Erik Fudge and Linda Shockey
Department of Linguistic Science, The University of Reading, Whiteknights, Reading, Berkshire, England, RG6 6AA

Every description of a language includes statements of vowel and consonant inventories. Databases to deal with such matters (e.g. UPSID) have been in existence for some time.

Some language descriptions also include statements of what sequences and other combinations may or may not occur in words of the language: phonotactic statements. Not all language descriptions actually include phonotactic statements: many treatments restrict themselves to stating inventories of vowels and consonants, and possibly tones and/or accents. Even so, such statements can in fact be made for all languages.

1. Syllable-structure

The content of phonotactic statements varies greatly in detail from language to language: simple v. complex branching, small v. large inventories.

The first author has been collecting relevant data, and formulating such statements where possible, for a number of years (we now have information for 200+ languages). In spite of the variation between languages, it soon became clear that a common general phonotactic framework can be set up (Fudge, 1969, 1987) and stored in computer files.

The aim of our database, then, is to set up such a framework for phonotactic statements for as many languages as possible. The most important units for establishing this framework are syllables .

Terminology for parts of syllable structure has been worked out: Onset, Rhyme, Peak (or Nucleus), Coda.
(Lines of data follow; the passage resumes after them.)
import Summits.BirchSwinnertonDyer.BirchSwinnertonDyer.Theorems.KatoDescentPotSupersingularWildUpperUnitTwistRecordsSharpTam07
import Summits.BirchSwinnertonDyer.BirchSwinnertonDyer.Theorems.KatoDescentPotSupersingularWildUpperUnitTwistRecordsSharpTam08
import Literature.NumberTheory.EllipticCurves.ModThreeImageCubeDiscriminantProofs
import HarnessLib

/-!
# Route `KatoDescentPotSupersingular` (rung K9, sub-rung B5 = O6 wild `p = 3`, cell `bsd-potss`): MOD-3 IMAGE KERNEL UPGRADE of the ♯
# unit-twist records on the CARTAN rows — «`ρ̄_(E,3)` NOT onto» IN THE KERNEL from `Δ(E)` being a CUBE, so that the displayed binder
# `hns` (3-adic tower not onto) is DISCHARGED on top of the Tamagawa upgrade (part 05: 202554u1@3, 228150bz1@3, 237600el1@3, 241758cd1@3, 241758ck1@3, 249615i1@3)
# (seat `bsd-potss-k9-c4` g17; `--supports stmt-BirchSwinnertonDyer-19197 --as helper`)

HONEST FRAMING. THEOREMS ONLY (no definition, no named fact, no `sorry`); PER PAIR; nothing booked; items 19189 / 19197 / 21422 stay
OPEN class-wide; BSD is not proved for any class.  The ♯ records display `hns : ¬ ∀ n, ρ̄_(E,3ⁿ) onto` — the row's mod-3 image
type (normaliser of a split / non-split Cartan) was so far a CENSUS DATUM (conjA-anchor g9 ROW-STATUS / kmc g21), not re-derived.  On a
Cartan row the mod-3 image has order prime to 3, so `ℚ(∛Δ) ⊂ ℚ(E[3])` (Serre 1972 §5.3) forces `Δ(E) ∈ ℚ׳`; conversely the tree
THEOREM `ModThreeImage.not_hasSurjectiveModNGaloisRep_three_of_Δ_eq_cube` (`Literature/…/ModThreeImageCubeDiscriminantProofs`, PROVED,
no named fact) gives `Δ = s³ ⟹ ρ̄_(E,3)` not surjective, hence `hns`.  Per row below: `notSurjThree_g<label>` (`Δ(E₀) = s³` for the
literal integral model, `decide +kernel` + `norm_num`) and `missingUpperBoundAt_g<label>_3_img` = the Tamagawa-upgraded record
`missingUpperBoundAt_g<label>_3_tam` (files `…RecordsSharpTamNN`, this seat) with `hns` REMOVED as well.  After this upgrade a ♯ record's
displayed row data are: the named facts + the schema, Cremona's `N`, `r_an = 0`, the lattice-optimal datum with `3 ∤ c(D)`, the field,
and the twist numerics — the image type and the Tamagawa data are kernel facts.  (The 9-deficient rows — `GL₂(𝔽₃)` onto mod 3, tower not
onto mod 9 — are NOT covered: `Δ` is not a cube there; their `hns` stays displayed.)

References: [Serre1972] §5.3; [SilvermanAEC2009] III.1, VII.1 Rem. 1.1; [Zywina2015ModL] §1 (images of ρ̄_(E,3)); [Jetchev2008] Cor. 1.5;
[Miller2011LMS] Def. 1.1; [Cremona2006] Table 1.
-/

set_option autoImplicit false
set_option linter.dupNamespace false
noncomputable section
open scoped Classical NumberField
open WeierstrassCurve NumberField Field
  Literature.NumberTheory.EllipticCurves
  Literature.NumberTheory.EllipticCurves.ModularForms Literature.NumberTheory.EllipticCurves.Rank1Residual
  Literature.NumberTheory.EllipticCurves.Rank1Residual.Typed Literature.NumberTheory.Automorphic
  Literature.NumberTheory.EllipticCurves.Rank1Residual.X11RankOneCertificates
  Summit.BirchSwinnertonDyer.BirchSwinnertonDyer.Rank1Residual.IntModel
  Summit.BirchSwinnertonDyer.BirchSwinnertonDyer.Rank1Residual.X11RankOne
  Summit.BirchSwinnertonDyer.Rank1Residual Summit.BirchSwinnertonDyer.Rank1Residual.Additive
  Summit.BirchSwinnertonDyer.BirchSwinnertonDyer.Theorems

namespace Summit.BirchSwinnertonDyer.BirchSwinnertonDyer.Theorems.WildUpperUnitTwistRecords

/-! ### `202554u1`: `Δ = 399598997884416 = (73656)³` — mod-3 image inside a Cartan normaliser, certified in the kernel -/

/-- **`ρ̄_(E,3)` is NOT surjective for `E = 202554u1`** (kernel: `Δ(E) = (73656)³` on the integral model `[1, -1, 1, -43121, 3320353]`; Serre: `ℚ(E[3]) ⊇ ℚ(μ₃, ∛Δ)`, so a
surjective image forces `Δ ∉ ℚ׳`; tree THEOREM `ModThreeImage.not_hasSurjectiveModNGaloisRep_three_of_Δ_eq_cube`). [cite: Serre1972, §5.3]
[cite: SilvermanAEC2009, III.1] [cite: Cremona2006, Table 1 (Cremona label 202554u1)] -/
theorem notSurjThree_g202554u1 {W : WeierstrassCurve ℚ} [W.IsElliptic] [W.IsGloballyMinimal]
    (hI : integralModelInt W = (⟨1, -1, 1, -43121, 3320353⟩ : WeierstrassCurve ℤ)) : ¬ W.HasSurjectiveModNGaloisRep 3 := by
  have hD : discOf [1, (-1), 1, (-43121), 3320353] = 399598997884416 := by decide +kernel
  have hΔ : W.Δ = ((399598997884416 : ℤ) : ℚ) := by rw [Δ_eq_cast hI, intCurve_Δ, hD]
  exact ModThreeImage.not_hasSurjectiveModNGaloisRep_three_of_Δ_eq_cube W (d := ((73656 : ℤ) : ℚ)) (by rw [hΔ]; norm_num)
Phrase-structure relationships analogous to those of syntax are recognised between and within these parts; in fact, phrase-structure rules can be written to generate the occurring combinations.

Each structural place may be occupied by one element selected from the inventory of available sounds. Rather than a single inventory of sounds, or even an inventory divided into vowels and consonants, syllable structure may require different inventories to be available at different places in the structure. Typically, relations of overlapping or inclusion will hold between these different inventories (e.g. m, n, w, l, r, j in both Initial and Post-initial for English. For justification of this duplication, see Fudge, 1969: 274, 280).
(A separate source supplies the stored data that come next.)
/-- **Proof of Theorem 3.1, the weights r′ (all five sub-cases)**: photons `ph`, |P| = `pcard`, Lemma 3.7's r ∈ {0,1} with Σ_{ph} r =
|Ph(E(G))| − |P| (whence |P| ≤ |ph|); levels with captured-photon sets `cap l` (equal to `ph` at the full levels Lept(E(G)) ⊆ s^{[l]}), sets `out l` =
IClos(s^{[l]})∖s^{[l]}, integers a_l = ⌊|Lept(s^{[l]})|/2⌋ − |P[s^{[l]}]| with (3.8) Σ_{cap l} r ≤ a_l; i₀ ∈ ph (when |P| = 0); and, if some
level is full, a photon j₀ with j₀ ∈ IClos(s^{[l]})∖s^{[l]} at every full level. THEN there are real r′_i ≥ 0 with Σ_{ph} r′ = |ph| − |P| and
A′_l + B′_l + C′_l ≥ ½ at the full levels, ≥ −½ at the others — «To prove the theorem it is enough to obtain real numbers r′_i ≥ 0 … such
that …». [cite: Volkov2020, proof of Theorem 3.1 (journal p.17; tex l.580–602)] -/
theorem exists_halfUnit_weights [DecidableEq ι] {Λ : Type*} (ph : Finset ι) (pcard : ℕ)
    (r : ι → ℚ) (hr01 : ∀ i, r i = 0 ∨ r i = 1) (hrsum : ∑ i ∈ ph, r i = (ph.card : ℚ) - pcard)
    (cap out : Λ → Finset ι) (full : Λ → Prop) (hcap : ∀ l, full l → cap l = ph)
    (a : Λ → ℤ) (hA : ∀ l, ∑ i ∈ cap l, r i ≤ a l)
    (i0 : ι) (hi0 : pcard = 0 → i0 ∈ ph)
    (hj0 : (∃ l, full l) → ∃ j0 ∈ ph, ∀ l, full l → j0 ∈ out l) :
    ∃ w : ι → ℚ, (∀ i, 0 ≤ w i) ∧ ∑ i ∈ ph, w i = (ph.card : ℚ) - pcard ∧
      ∀ l, (full l → 1 / 2 ≤ aTerm (a l) (cap l) w + bTerm (out l) w + cTerm pcard i0 (out l)) ∧
        (¬full l → -1 / 2 ≤ aTerm (a l) (cap l) w + bTerm (out l) w + cTerm pcard i0 (out l)) := by
  have hRnn : ∀ i, 0 ≤ r i := fun i => by rcases hr01 i with h | h <;> simp [h]
  have hRle : ∀ i, r i ≤ 1 := fun i => by rcases hr01 i with h | h <;> simp [h]
  have hAnn : ∀ l, 0 ≤ aTerm (a l) (cap l) r := fun l => by unfold aTerm; linarith [hA l]
  have hBnn : ∀ l, 0 ≤ bTerm (out l) r := fun l => bTerm_nonneg _ hRle
  have hCnn : ∀ l, 0 ≤ cTerm pcard i0 (out l) := fun l => cTerm_nonneg _ _ _
  -- r′ = r is fine at every level that is not full
  have hbase : ∀ l, -1 / 2 ≤ aTerm (a l) (cap l) r + bTerm (out l) r + cTerm pcard i0 (out l) := fun l => by
    linarith [hAnn l, hBnn l, hCnn l]
  by_cases hfull : ∃ l, full l
  swap
  · exact ⟨r, hRnn, hrsum, fun l => ⟨fun hl => absurd ⟨l, hl⟩ hfull, fun _ => hbase l⟩⟩
  obtain ⟨j0, hj0ph, hj0out⟩ := hj0 hfull
  rcases hr01 j0 with h0 | h1
  · -- r_{j₀} = 0 (either |P|): r′ = r; at a full level B′_l ≥ 1 − r_{j₀} = 1
    refine ⟨r, hRnn, hrsum, fun l => ⟨fun hl => ?_, fun _ => hbase l⟩⟩
    have hB1 : 1 - r j0 ≤ bTerm (out l) r := sub_le_bTerm _ hRle (hj0out l hl)
    rw [h0] at hB1
    linarith [hAnn l, hCnn l]
  · by_cases hp : pcard = 0
    · by_cases hij : i0 = j0
      · -- |P| = 0, i₀ = j₀: r′ = r; at a full level C_l = 1
        refine ⟨r, hRnn, hrsum, fun l => ⟨fun hl => ?_, fun _ => hbase l⟩⟩
        have hC1 : cTerm pcard i0 (out l) = 1 := cTerm_eq_one ⟨hp, hij ▸ hj0out l hl⟩
        linarith [hAnn l, hBnn l]
      · -- |P| = 0, i₀ ≠ j₀, r_{j₀} = 1: r′_{j₀} = 1/2, r′_{i₀} = r_{i₀} + 1/2 («C′_l = 1 will compensate r′_{i₀} > 1 if occur»)
        exact exists_weights_of_bump ph pcard r hRnn hRle hrsum cap out full hcap a hA i0 j0 i0 hj0ph (hi0 hp) h1 hij
          hj0out fun l hl => by
            have := cTerm_eq_one ⟨hp, hl⟩
            linarith [hBnn l]
    · -- |P| ≥ 1, r_{j₀} = 1: «take j such that r_j = 0 (we always can do this, because Σ_i (1 − r_i) = |P| > 0)»
      have hj : ∃ j ∈ ph, r j = 0 := by
        by_contra hne
        have hall : ∀ j ∈ ph, r j = 1 := fun j hj =>
          (hr01 j).resolve_left fun h => hne ⟨j, hj, h⟩
        have hsum1 : ∑ i ∈ ph, r i = (ph.card : ℚ) := by
          rw [Finset.sum_congr rfl hall, Finset.sum_const, nsmul_eq_mul, mul_one]
        have hp1 : (1 : ℚ) ≤ pcard := by exact_mod_cast Nat.one_le_iff_ne_zero.mpr hp
        linarith [hrsum, hsum1]
      obtain ⟨j, hjph, hj0'⟩ := hj
      have hjne : j ≠ j0 := fun h => by rw [h, h1] at hj0'; norm_num at hj0'
      exact exists_weights_of_bump ph pcard r hRnn hRle hrsum cap out full hcap a hA i0 j0 j hj0ph hjph h1 hjne
        hj0out fun l hl => by
          have hB1 : 1 - r j ≤ bTerm (out l) r := sub_le_bTerm _ hRle hl
          rw [hj0'] at hB1
          linarith [hCnn l]

/-- At a full level (IClos(s^{[l]}) = E(G), ω(E(G)) = 0): ⌈−ω⌉ + (A′_l + B′_l + C′_l) ≥ 0 + ½ = max(⌈−0⌉ − ½, ½).
[cite: Volkov2020, Theorem 3.1 and journal p.15 «ω(E(G)) = 0» (journal p.15, p.17; tex l.487–488, l.574–579)] -/
theorem le_of_full {ω e : ℚ} (hω : ω = 0) (he : 1 / 2 ≤ e) :
    max ((⌈-ω⌉ : ℚ) - 1 / 2) (1 / 2) ≤ (⌈-ω⌉ : ℚ) + e := by
  subst hω
  rw [neg_zero, Int.ceil_zero, Int.cast_zero, zero_sub, zero_add]
  exact max_le (by linarith) he

/-- At any other level l ≥ 2 (∅ ≠ IClos(s^{[l]}) ≠ E(G), so ω(IClos(s^{[l]})) < 0 by the standing hypothesis): ⌈−ω⌉ ≥ 1, hence
⌈−ω⌉ + (A′_l + B′_l + C′_l) ≥ ⌈−ω⌉ − ½ = max(⌈−ω⌉ − ½, ½). [cite: Volkov2020, §2.1 «ω(s) < 0 for all s ⊆ E(G) except the empty set and E(G)»
and Theorem 3.1 (journal p.7, p.17; tex l.162, l.574–579)] -/
theorem le_of_neg {ω e : ℚ} (hω : ω < 0) (he : -1 / 2 ≤ e) :
    max ((⌈-ω⌉ : ℚ) - 1 / 2) (1 / 2) ≤ (⌈-ω⌉ : ℚ) + e := by
  have h1 : (1 : ℤ) ≤ ⌈-ω⌉ := by
    have := Int.ceil_pos.mpr (neg_pos.mpr hω)
    omega
  have h1' : (1 : ℚ) ≤ ((⌈-ω⌉ : ℤ) : ℚ) := by exact_mod_cast h1
  exact max_le (by linarith) (by linarith)

end PositiveDegrees

/-! ## In the Hepp sector: levels s^{[l]} = `suffix L (l−1)`, photons `Ph`, lepton paths `lpath`, I-closure `iClos`, captured photons `capturedPh` -/

section Sector

open PositiveDegrees

variable {L : ℕ}

/-- «Lept(E(G)) ⊆ s^{[l]}»: every lepton line (= every position not in `Ph`) lies in the level set `suffix L k` (k = l − 1).
[cite: Volkov2020, proof of Theorem 3.1 (journal p.17; tex l.584–586)] -/
def FullLevel (Ph : Finset (Fin L)) (k : ℕ) : Prop := ∀ i : Fin L, i ∉ Ph → i ∈ suffix L k

variable {Ph : Finset (Fin L)} {lpath : Fin L → Finset (Fin L)}

/-- At a full level every lepton path lies in the level set (lepton paths consist of lepton lines).
[cite: Volkov2020, §2.1 «LPath(i) … the set of all lines that are on the lepton path» (journal p.7; tex l.166–170)] -/
theorem lpath_subset_of_full (hpath : ∀ i ∈ Ph, Disjoint (lpath i) Ph) {k : ℕ} (hk : FullLevel Ph k) {i : Fin L}
    (hi : i ∈ Ph) : lpath i ⊆ suffix L k :=
  fun x hx => hk x fun hxP => Finset.disjoint_left.1 (hpath i hi) hx hxP

/-- At a full level every photon is captured: Ph⋆(s^{[l]}) = Ph(E(G)) (so A′_l and A_l have the same photon sum).
[cite: Volkov2020, proof of Theorem 3.1 «A′_l = 0 … for Lept(E(G)) ⊆ s^{[l]}» (journal p.17; tex l.591–592)] -/
theorem capturedPh_eq_of_full (hpath : ∀ i ∈ Ph, Disjoint (lpath i) Ph) {k : ℕ} (hk : FullLevel Ph k) :
    capturedPh Ph lpath (suffix L k) = Ph := by
  ext i
  simp only [capturedPh, Finset.mem_filter]
  exact ⟨fun h => h.1, fun h => ⟨h, lpath_subset_of_full hpath hk h⟩⟩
2. Above the Syllable: the Word

Syllable-structure is, of course, only part of the story: there are larger units, particularly the word (Fudge, 1969: 258f), which are needed for a full statement of the constraints. As yet this has not been incorporated in the database. Some examples of word-based phonotactic statements would be:
(a) Some Coda phenomena are restricted to word-final position
(b) Stressed syllables may permit bigger vowel inventories than unstressed syllables
(c) Corresponding parts of successive syllables may exhibit constraints for or against co-occurrence (e.g. vowel harmony).
(d) Some Codas may need to refer to the Onset of the following syllable.

3. Problems

Three main problem areas are worth special attention: (a) form of source descriptions; (b) systematic or accidental gap?; (c) status of loanwords. Each will be discussed further in a subsection.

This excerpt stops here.